Sourced from the Lollipop Hill block—halfway up the hill on the right-hand side as you drive toward the winery—this wine comes from sandy loam soils and is crafted with an emphasis on texture and aromatic finesse. Foot-treaded to extract subtle stem and skin aromatics, then gently pressed and fermented in neutral barrels. Lees were stirred every two months before the wine was racked to stainless steel drums and aged for an additional 4–6 months before bottling. The result is an elegant, structured white with delicate aromatics of citrus, white flowers, and honeysuckle. Medium-bodied, with lemon-bright acidity and grapefruit on the palate, finishing with a distinctive salted lemon peel note.
Open-top fermented and drained to four- to five-year-old François Frères barrels. Bottled after 7–8 months, this wine shows gorgeous dark berry depth framed by rose petal florals and earthy undertones. The mid-palate is generous and fruit-driven, with a Pinot-like elegance: red cherry, cedarwood spice, and a whisper of conifer forest. It all leads to a long, stony, mineral finish.

This 50/50 blend of Cayuga and Seyval Blanc was tank fermented, with a portion aged in neutral French oak for a year before being racked, filtered, and bottled. It lifts from the glass with honeysuckle and wild rose, followed by a squeeze of lime zest and tangerine. A refreshing saline-acid tension drives the finish. Best enjoyed on a hot, humid summer day—ideally with a picnic lunch.
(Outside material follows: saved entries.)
import Mathlib.Data.Nat.Choose.Basic
import Mathlib.Data.Nat.Factorial.Basic
import Mathlib.Data.Nat.Prime.Int
import Mathlib.LinearAlgebra.FiniteDimensional.Basic
import Mathlib.LinearAlgebra.FiniteDimensional.Lemmas
import Mathlib.LinearAlgebra.Dimension.Constructions
import Mathlib.LinearAlgebra.Dimension.Finite
import Mathlib.Tactic.LinearCombination
import Mathlib.Tactic.FieldSimp
import Mathlib.Tactic.Ring
import Mathlib.Tactic.NormNum
import Mathlib.Tactic.Linarith
import HarnessLib

/-!
# NSC(−2) seed census III (report `NSC-SEEDS-3.md`, prover 1 gen 59): the HN-tower door — the necessity example, the
# object-level 27/33/42-test, the Ext budget and the Weil lattice at `P₀`; def-free cores

Family `hodge`, b2b cell `hweil` (helper of item stmt-HodgeConjecture-2524; cell target NSC(−2) =
`Ring2.Hypotheses.WeilClassesComponent 3 3 [−2]`). Report `run/shared/lean/b2b/hodge-weil/b2b-hweil-pv1-g59/NSC-SEEDS-3.md`
(orders LADDER `## CARVER v135` C819 (d)); an `Nsc` file (C807 (d)) with NO `Ring2*` import (nothing of ring-2 is used). Only what is stated below is formalised; the geometric statements are the report's (seat
level). `P₀ = E⁶`, `E = ℂ/ℤ[ζ₃]`, `K = ℚ(√−3)`, `h` of weights `(2,1,1,1,1,1)`, `W` the Weil plane, `w(c) := c·ω_α − c̄·ω_ᾱ` (`c ∈ K`) the
rational Weil classes.

* `nsc3_necessity_example` — report §1.2: on `S = E₂ × E₄ ⊂ P₀` (classes `e₂, e₄, Δ = Δ₂₄`, Gram matrix `[[0,1,1],[1,0,1],[1,1,0]]`) the
  classes `a = Δ + e₂ − e₄`, `b = e₄ − e₂` have `(a − b)² = −8` (index 1 both ways: `Ext¹(L_b, L_a) = Ext¹(L_a, L_b) = k⁴`), slopes
  `a·h_S = 2 > b·h_S = 0`, `c₁ = a + b = Δ`, and `{h_S, Δ, a}` has Gram determinant `8 ≠ 0` — the numerics behind the NECESSITY EXAMPLE: the
  non-split extension `0 → L_a → G → L_b → 0`, pulled back to `P₀`, LIFTS along the polarised Weil direction `ξ₂₄` while both of its
  Harder–Narasimhan factors are obstructed (`ξ₂₄·(e₂ − e₄) ≠ 0`): the hypothesis «no upward Ext¹» of THEOREM DÉVISSAGE cannot be dropped.
  (Why an EQUAL-weight block: in the block `{1,4}` (weights `2,1`) a polarised Weil direction kills the graph class `[Γ_λ]` iff `N(λ) = 2`,
  impossible by the tree's `Literature.NumberTheory.NumberFields.K3.norm_int_ne_two` / ring-2's `norm_ne_two` — not restated here.)
* `nsc3_test_of_rank_eq` — report §2, the abstract form of the 27-TEST: if `rank(σ ∘ ob) = dim W` then `ob` is onto `W` and `σ` is
  injective on `W` (applied with `ob : H¹(T_X) → Ext²(G,G)`, `σ` the semiregularity map: `ext²(G,G) = rank(ξ ↦ ξ ⌟ ch G)` forces
  BF-semiregularity).
* `nsc3_obstruction_counts` — the dimension bookkeeping of LEMMA OB^{obj}: `36 − 9 = 27`, trace part `15`, traceless `≥ 18` (Gaussian) resp.
  `≥ 27`, hence `ext² ≥ 33` resp. `≥ 42`; target of `σ` has dimension `Σ_q C(6,q)·C(6,q+2) = 495`.
* `nsc3_euler_form_gaussian` — report §3: `Σ_{k=0}^{6} (−1)^k/(k!(6−k)!) = 0`: the Gaussian part `r·e^{th}` contributes nothing to
  `χ(G,G) = ∫ ch(G^∨)·ch(G)`, so `χ(G,G) = −∫w²` for a Gaussian–Weil object.
* `nsc3_three_dvd_norm_iff` — report §3 (lattice): `3 ∣ a² − ab + b² ↔ 3 ∣ a + b`, i.e. `N(μ) ≡ 0 (3) ↔ (1 − ζ) ∣ μ`: the self-pairing
  `χ(y,y) = 2N(c) ∈ ℤ` upgrades `c ∈ 𝔡⁻¹ = (1/√−3)𝒪_K` to `c ∈ 𝒪_K`; with `nsc3_budget` (`2N(c) ≥ 2` on `𝒪_K ∖ 0`, parity and the relation
  among `ext¹, ext², ext³` for a simple object).
* `nsc3_lagrange_two`, `nsc3_rank_two_window_parity` — report §4: the Bogomolov deficits of a two-factor HN tower with Gaussian total sum to
  `r₁r₂(t₁ − t₂)²/(2(r₁+r₂))`, and in the rank-2 window `n₁ ≡ n₂ (mod 2)`.

HONEST FRAMING: census / obstruction bookkeeping for the anchor objects of ONE cell; nothing here is a rung; no case of the Hodge conjecture
is proved or claimed; no statement of [Markman 2025] / [Perry 2026] is used. [cite: BuchweitzFlenner2003, Prop. 4.2, Cor. 4.3, Prop. 4.4]
[cite: vanGeemen1994HodgeAV, Thm. 6.12]
-/

-- mandated namespace `Summit.HodgeConjecture.HodgeConjecture.…` (Problem = Summit) trips `linter.dupNamespace`; the lakefile disables it
-- tree-wide (weak option), restated here so stand-alone elaboration is warning-free too.
set_option linter.dupNamespace false

namespace Summit.HodgeConjecture.HodgeConjecture.WeilTypeLadder

section NscSeedsThree

/-- **NSC-SEEDS-3 §1.2 (NECESSITY EXAMPLE, numerics).**  In the basis `(e₂, e₄, Δ)` of `NS(E₂ × E₄)` with Gram matrix
`[[0,1,1],[1,0,1],[1,1,0]]` (so `v·w = v₁w₂ + v₂w₁ + v₁w₃ + v₃w₁ + v₂w₃ + v₃w₂`), take `a = (1,−1,1)`, `b = (−1,1,0)`, `h_S = (1,1,0)`.
Then: `(a−b)² = −8` (with `a − b = (2,−2,1)`), `a² = b² = −2`, `a·b = 2`, `(a+b) = (0,0,1) = Δ` with `Δ² = 0`, slopes `a·h_S = 2`,
`b·h_S = 0`, and the Gram determinant of `(h_S, Δ, a)` — matrix `[[2,2,2],[2,0,0],[2,0,−2]]` — is `8`.  Consequences in the report:
`L_{a−b}` has index `1` with `h¹ = −(a−b)²/2 = 4` in BOTH directions, the extension `G` of `L_b` by `L_a` is simple with HN filtration
`L_a ⊂ G`, and a first-order direction with `ξ·h_S = ξ·Δ = 0 ≠ ξ·a` exists (at `P₀`: the Weil direction `ξ₂₄`; the weighted block `{1,4}`
is excluded because `N(λ) = 2` is impossible, `Literature.NumberTheory.NumberFields.K3.norm_int_ne_two`).
[machine: `code/pv1-g59/nsc3.py example`] [folklore: intersection theory on E × E] -/
theorem nsc3_necessity_example :
    -- (a-b)² for a-b = (2,-2,1):  2·(v₁v₂ + v₁v₃ + v₂v₃)
    (2 * ((2 : ℤ) * (-2) + 2 * 1 + (-2) * 1) = -8) ∧
    -- a² for a = (1,-1,1), b² for b = (-1,1,0), a·b
    (2 * ((1 : ℤ) * (-1) + 1 * 1 + (-1) * 1) = -2) ∧ (2 * ((-1 : ℤ) * 1 + (-1) * 0 + 1 * 0) = -2) ∧
    ((1 : ℤ) * 1 + (-1) * (-1) + 1 * 0 + 1 * (-1) + (-1) * 0 + 1 * 1 = 2) ∧
    -- slopes a·h_S, b·h_S with h_S = (1,1,0)
    ((1 : ℤ) * 1 + (-1) * 1 + 1 * 0 + 1 * 1 + (-1) * 0 + 1 * 1 = 2) ∧ ((-1 : ℤ) * 1 + 1 * 1 + (-1) * 0 + 0 * 1 + 1 * 0 + 0 * 1 = 0) ∧
    -- h¹(L_{a-b}) = -(a-b)²/2 = 4 and the Gram determinant of (h_S, Δ, a)
    (-(-8 : ℤ) / 2 = 4) ∧ ((2 : ℤ) * (0 * (-2) - 0 * 0) - 2 * (2 * (-2) - 0 * 2) + 2 * (2 * 0 - 0 * 2) = 8) := by
  norm_num

/-- **NSC-SEEDS-3 §2 (the abstract 27-TEST).**  Let `ob : V → W` and `σ : W → U` be linear maps of finite-dimensional spaces with
`dim range(σ ∘ ob) = dim W`.  Then `ob` is surjective and `σ` is injective.  In the report `V = H¹(T_X)`, `W = Ext²(G,G)`,
`σ` = the semiregularity map, `ob(ξ) = ⟨ξ, −At(G)⟩` the obstruction, and `σ ∘ ob = (ξ ↦ ⟨ξ, ch(G)⟩)` (Buchweitz–Flenner): an object
whose `ext²` EQUALS the rank of the contraction map is semiregular, with `Ext²` spanned by obstruction classes.
[cite: BuchweitzFlenner2003, Prop. 4.2 and Prop. 4.4] -/
theorem nsc3_test_of_rank_eq {F V W U : Type*} [Field F] [AddCommGroup V] [Module F V] [AddCommGroup W] [Module F W]
    [AddCommGroup U] [Module F U] [FiniteDimensional F V] [FiniteDimensional F W]
    (ob : V →ₗ[F] W) (σ : W →ₗ[F] U)
    (h : Module.finrank F (LinearMap.range (σ ∘ₗ ob)) = Module.finrank F W) :
    Function.Surjective ob ∧ Function.Injective σ := by
  have hcomp : LinearMap.range (σ ∘ₗ ob) = (LinearMap.range ob).map σ := LinearMap.range_comp ob σ
  have h1 : Module.finrank F (LinearMap.range (σ ∘ₗ ob)) ≤ Module.finrank F (LinearMap.range ob) := by
    rw [hcomp]; exact Submodule.finrank_map_le σ (LinearMap.range ob)
  have h2 : Module.finrank F (LinearMap.range ob) ≤ Module.finrank F W := Submodule.finrank_le _
  have htop : LinearMap.range ob = ⊤ := Submodule.eq_top_of_finrank_eq (le_antisymm h2 (h ▸ h1))
  refine ⟨LinearMap.range_eq_top.mp htop, ?_⟩
  -- σ injective: range σ ⊇ range (σ ∘ ob) has full dimension, so ker σ = ⊥ by rank–nullity
  have h3 : Module.finrank F (LinearMap.range (σ ∘ₗ ob)) ≤ Module.finrank F (LinearMap.range σ) :=
    Submodule.finrank_mono (LinearMap.range_comp_le_range ob σ)
  have h4 := LinearMap.finrank_range_add_finrank_ker σ
  have h5 : Module.finrank F (LinearMap.range σ) ≤ Module.finrank F W := by
    have := Submodule.finrank_le (LinearMap.ker σ); omega
  have hker : Module.finrank F (LinearMap.ker σ) = 0 := by omega
  have hbot : LinearMap.ker σ = ⊥ := Submodule.finrank_eq_zero.mp hker
  exact LinearMap.ker_eq_bot.mp hbot

/-- **NSC-SEEDS-3 §2 (LEMMA OB^{obj}, dimension bookkeeping).**  On a Weil-type abelian sixfold: `dim H¹(T_X) = 6·6 = 36`; the `h`-symmetric
directions (`ξ ⌟ h = 0`) form `6·7/2 = 21` dimensions, so `ξ ↦ ξ ⌟ h` has rank `36 − 21 = 15 = h^{0,2}`; `ξ ⌟ ω_α = 0 ⟺ C_LL = 0` and
`ξ ⌟ ω_ᾱ = 0 ⟺ C_RR = 0` are `9 + 9 = 18` independent conditions (`6 + 6 = 12` of them inside the `h`-symmetric ones), so the joint kernel is
the `21 − 12 = 9`-dimensional polarised Weil tangent space and `rank(ξ ↦ ξ ⌟ ch G) = 36 − 9 = 27`; for rank `r ≠ 0` the trace part `H²(𝒪)·id`
(`15`) and the traceless part (`≥ 18` if the polynomial part of `ch` is Gaussian, `≥ 27` if not) give `ext²(G,G) ≥ 33` resp. `≥ 42`; the
semiregularity map lands in `⊕_{q=0}^{4} H^{q+2}(Ω^q)` of dimension `Σ C(6,q)C(6,q+2) = 495`.  [machine, exact, all 36 directions at `P₀`:
`code/pv1-g59/nsc3.py obrank`] -/
theorem nsc3_obstruction_counts :
    (6 * 6 = 36 ∧ 6 * 7 / 2 = 21 ∧ 36 - 21 = 15 ∧ 9 + 9 = 18 ∧ 21 - (6 + 6) = 9 ∧ 36 - 9 = 27) ∧
    (15 + 18 = 33 ∧ 15 + 27 = 42) ∧
    (Nat.choose 6 0 * Nat.choose 6 2 + Nat.choose 6 1 * Nat.choose 6 3 + Nat.choose 6 2 * Nat.choose 6 4 +
      Nat.choose 6 3 * Nat.choose 6 5 + Nat.choose 6 4 * Nat.choose 6 6 = 495) := by
  decide

/-- **NSC-SEEDS-3 §3 (the Gaussian part is Euler-orthogonal to itself).**  `Σ_{k=0}^{6} (−1)^k/(k!·(6−k)!) = (1 − 1)⁶/6! = 0`: for
`ch(G) = r·e^{th} + w` on an abelian sixfold (`td = 1`, `h³·W = 0`), `χ(G,G) = ∫ ch(G^∨)·ch(G) = r²t⁶(∫h⁶)·Σ_k (−1)^k/(k!(6−k)!) − ∫w² = −∫w²`,
and `−∫w² > 0` by Hodge–Riemann (`W` is `h`-primitive of type `(3,3)`; at `P₀`: `∫w(c)² = −2N(c)`). -/
theorem nsc3_euler_form_gaussian :
    (1 : ℚ) / (Nat.factorial 0 * Nat.factorial 6) - 1 / (Nat.factorial 1 * Nat.factorial 5) + 1 / (Nat.factorial 2 * Nat.factorial 4)
      - 1 / (Nat.factorial 3 * Nat.factorial 3) + 1 / (Nat.factorial 4 * Nat.factorial 2) - 1 / (Nat.factorial 5 * Nat.factorial 1)
      + 1 / (Nat.factorial 6 * Nat.factorial 0) = 0 := by
  norm_num [Nat.factorial]

/-- **NSC-SEEDS-3 §3 (Weil lattice at `P₀`: from the inverse different to `𝒪_K`).**  For `μ = a + bζ₃ ∈ 𝒪_K`, `N(μ) = a² − ab + b²` and
`3 ∣ N(μ) ↔ 3 ∣ a + b ↔ (1 − ζ₃) ∣ μ`.  In the report: pairing integrality (`χ(y ⊗ L_u) ∈ ℤ`, `χ(y, 𝒪_{Γ_F}) ∈ ℤ`) puts the Weil coordinate `c`
of a pure-Weil K-class `y` in the inverse different `(1/√−3)𝒪_K`, i.e. `c = μ/√−3`, `N(c) = N(μ)/3`; the SELF-pairing `χ(y,y) = 2N(c) ∈ ℤ`
then forces `3 ∣ N(μ)`, hence `√−3 ∣ μ` and `c ∈ 𝒪_K`: `6𝒪_K ⊂ W_K ⊂ 𝒪_K`. [machine: `nsc3.py lattice`] -/
theorem nsc3_three_dvd_norm_iff (a b : ℤ) : (3 ∣ a ^ 2 - a * b + b ^ 2) ↔ (3 ∣ a + b) := by
  constructor
  · intro h
    have h3 : (3 : ℤ) ∣ (a + b) ^ 2 := by
      have : (a + b) ^ 2 = (a ^ 2 - a * b + b ^ 2) + 3 * (a * b) := by ring
      rw [this]; exact dvd_add h (dvd_mul_right 3 _)
    exact Int.prime_three.dvd_of_dvd_pow h3
  · rintro ⟨k, hk⟩
    refine ⟨3 * k ^ 2 - a * b, ?_⟩
    have : a ^ 2 - a * b + b ^ 2 = (a + b) ^ 2 - 3 * (a * b) := by ring
    rw [this, hk]; ring

/-- **NSC-SEEDS-3 §3 (the Ext budget of a Gaussian–Weil object).**  (i) For `c = a + bζ₃ ∈ 𝒪_K ∖ 0` the budget `χ(G,G) = −∫w(c)² = 2N(c) =
2(a² − ab + b²)` is `≥ 2`.  (ii) For a SIMPLE object on an abelian sixfold (`ext⁰ = ext⁶ = 1`, `ext¹ = ext⁵`, `ext² = ext⁴`) with
`χ = 2 − 2e₁ + 2e₂ − e₃ = N > 0` and `e₂ ≥ 33` (LEMMA OB^{obj}): `e₃ ≡ N (mod 2)`, `2e₁ + N + e₃ = 2 + 2e₂ ≥ 68`, in particular
`e₁ ≤ e₂ + 1 − N/2 − e₃/2`. [`omega` / `nlinarith`] -/
theorem nsc3_budget (a b : ℤ) (e₁ e₂ e₃ : ℕ) (N : ℤ) (hab : ¬ (a = 0 ∧ b = 0))
    (hchi : (2 : ℤ) - 2 * e₁ + 2 * e₂ - e₃ = N) (hN : 0 < N) (h33 : 33 ≤ e₂) :
    (2 ≤ 2 * (a ^ 2 - a * b + b ^ 2)) ∧
    ((e₃ : ℤ) % 2 = N % 2 ∧ 2 * (e₁ : ℤ) + N + e₃ = 2 + 2 * e₂ ∧ (68 : ℤ) ≤ 2 * (e₁ : ℤ) + N + e₃ ∧ 2 * (e₁ : ℤ) ≤ 2 * e₂ + 1) := by
  refine ⟨?_, ?_, ?_, ?_, ?_⟩
  · -- 2N(c) ≥ 2 :  4N = (2a-b)² + 3b² ≥ 4 unless a = b = 0
    by_cases hb : b = 0
    · subst hb
      have ha : a ≠ 0 := fun h => hab ⟨h, rfl⟩
      have : 0 < a ^ 2 := by positivity
      nlinarith
    · have : 0 < b ^ 2 := by positivity
      nlinarith [sq_nonneg (2 * a - b)]
  · omega
  · omega
  · omega
  · omega

/-- **NSC-SEEDS-3 §4 (two-factor HN towers with Gaussian total: Lagrange).**  If `ch(F_i) = r_i + r_i t_i h + (r_i t_i²/2 − d_i)h² + …`
(`i = 1,2`) sum to the Gaussian `r·e^{th}` in degrees `≤ 2` (`r = r₁ + r₂`, `rt = r₁t₁ + r₂t₂`), then the Bogomolov deficits satisfy
`d₁ + d₂ = r₁r₂(t₁ − t₂)²/(2r) > 0` for `t₁ ≠ t₂`: every factor configuration is strictly Bogomolov-unstable in total, consistent with
PROPOSITION NOSTAB, and nothing in degrees `≤ 2` obstructs the window. -/
theorem nsc3_lagrange_two (r₁ r₂ t₁ t₂ : ℚ) (hr : r₁ + r₂ ≠ 0) :
    r₁ * t₁ ^ 2 / 2 + r₂ * t₂ ^ 2 / 2 - (r₁ + r₂) * ((r₁ * t₁ + r₂ * t₂) / (r₁ + r₂)) ^ 2 / 2
      = r₁ * r₂ * (t₁ - t₂) ^ 2 / (2 * (r₁ + r₂)) := by
  field_simp
  ring

/-- **NSC-SEEDS-3 §4 (the rank-2 window: parity).**  At a very general member (`NS = ℤh`) a rank-2 Gaussian–Weil sheaf has HN factors
`I_{Z₁}(n₁h)`, `I_{Z₂}(n₂h)` and the degree-2 Gaussian condition reads `(codim-2 degree of Z₁ ∪ Z₂)·4 = (n₁ − n₂)²`; hence `n₁ ≡ n₂ (mod 2)`. -/
theorem nsc3_rank_two_window_parity (n₁ n₂ z : ℤ) (h : (n₁ - n₂) ^ 2 = 4 * z) : 2 ∣ n₁ - n₂ := by
  have h2 : (2 : ℤ) ∣ (n₁ - n₂) ^ 2 := ⟨2 * z, by linarith⟩
  exact Int.prime_two.dvd_of_dvd_pow h2

end NscSeedsThree

end Summit.HodgeConjecture.HodgeConjecture.WeilTypeLadder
Here’s a Cabernet Franc with a splash of Merlot, sourced from Long Island growers and aged 15 months in a mix of Burgundy and Bordeaux barrels. The nose opens with rich cherry and forest berries, layered with brown spices, leather, tobacco, and licorice. The medium-bodied palate features spiced plum and loamy earth, finishing with floral lift and mineral nuance

Unoaked and medium-bodied, this vivid blend of Pinot Noir, Cabernet Franc, Traminette, Seyval Blanc, and Chenin Blanc is zippy, bright, and red-fruited, with vibrant honeysuckle aromatics and luscious melon on the palate. Made using the saignée method (except for the white varieties), it’s layered and long, with red cherry and pomegranate emerging on the extended finish. Winemaker Ian Bearup took over from John Graciano in 2021 and continues to guide this expressive, energetic style.
Fermented in stainless steel with lees stirred every three months over a seven-month period before bottling. The wine offers lemon-lime brightness, white flowers, and crunchy acidity, with layers of citrus, citrus oil, and subtle almond notes. It finishes with a steely, slate-like minerality.
Stylistically similar to the estate Vineyard Milea BDX Red Blend, this wine leans darker, with forest berry fruit, conifer, and cedarwood spice. Medium- to full-bodied, it delivers supple, juicy dark fruit layered with a touch of salty dark chocolate and lifted by blood orange acidity. The finish is long, expressive, and remarkably fresh.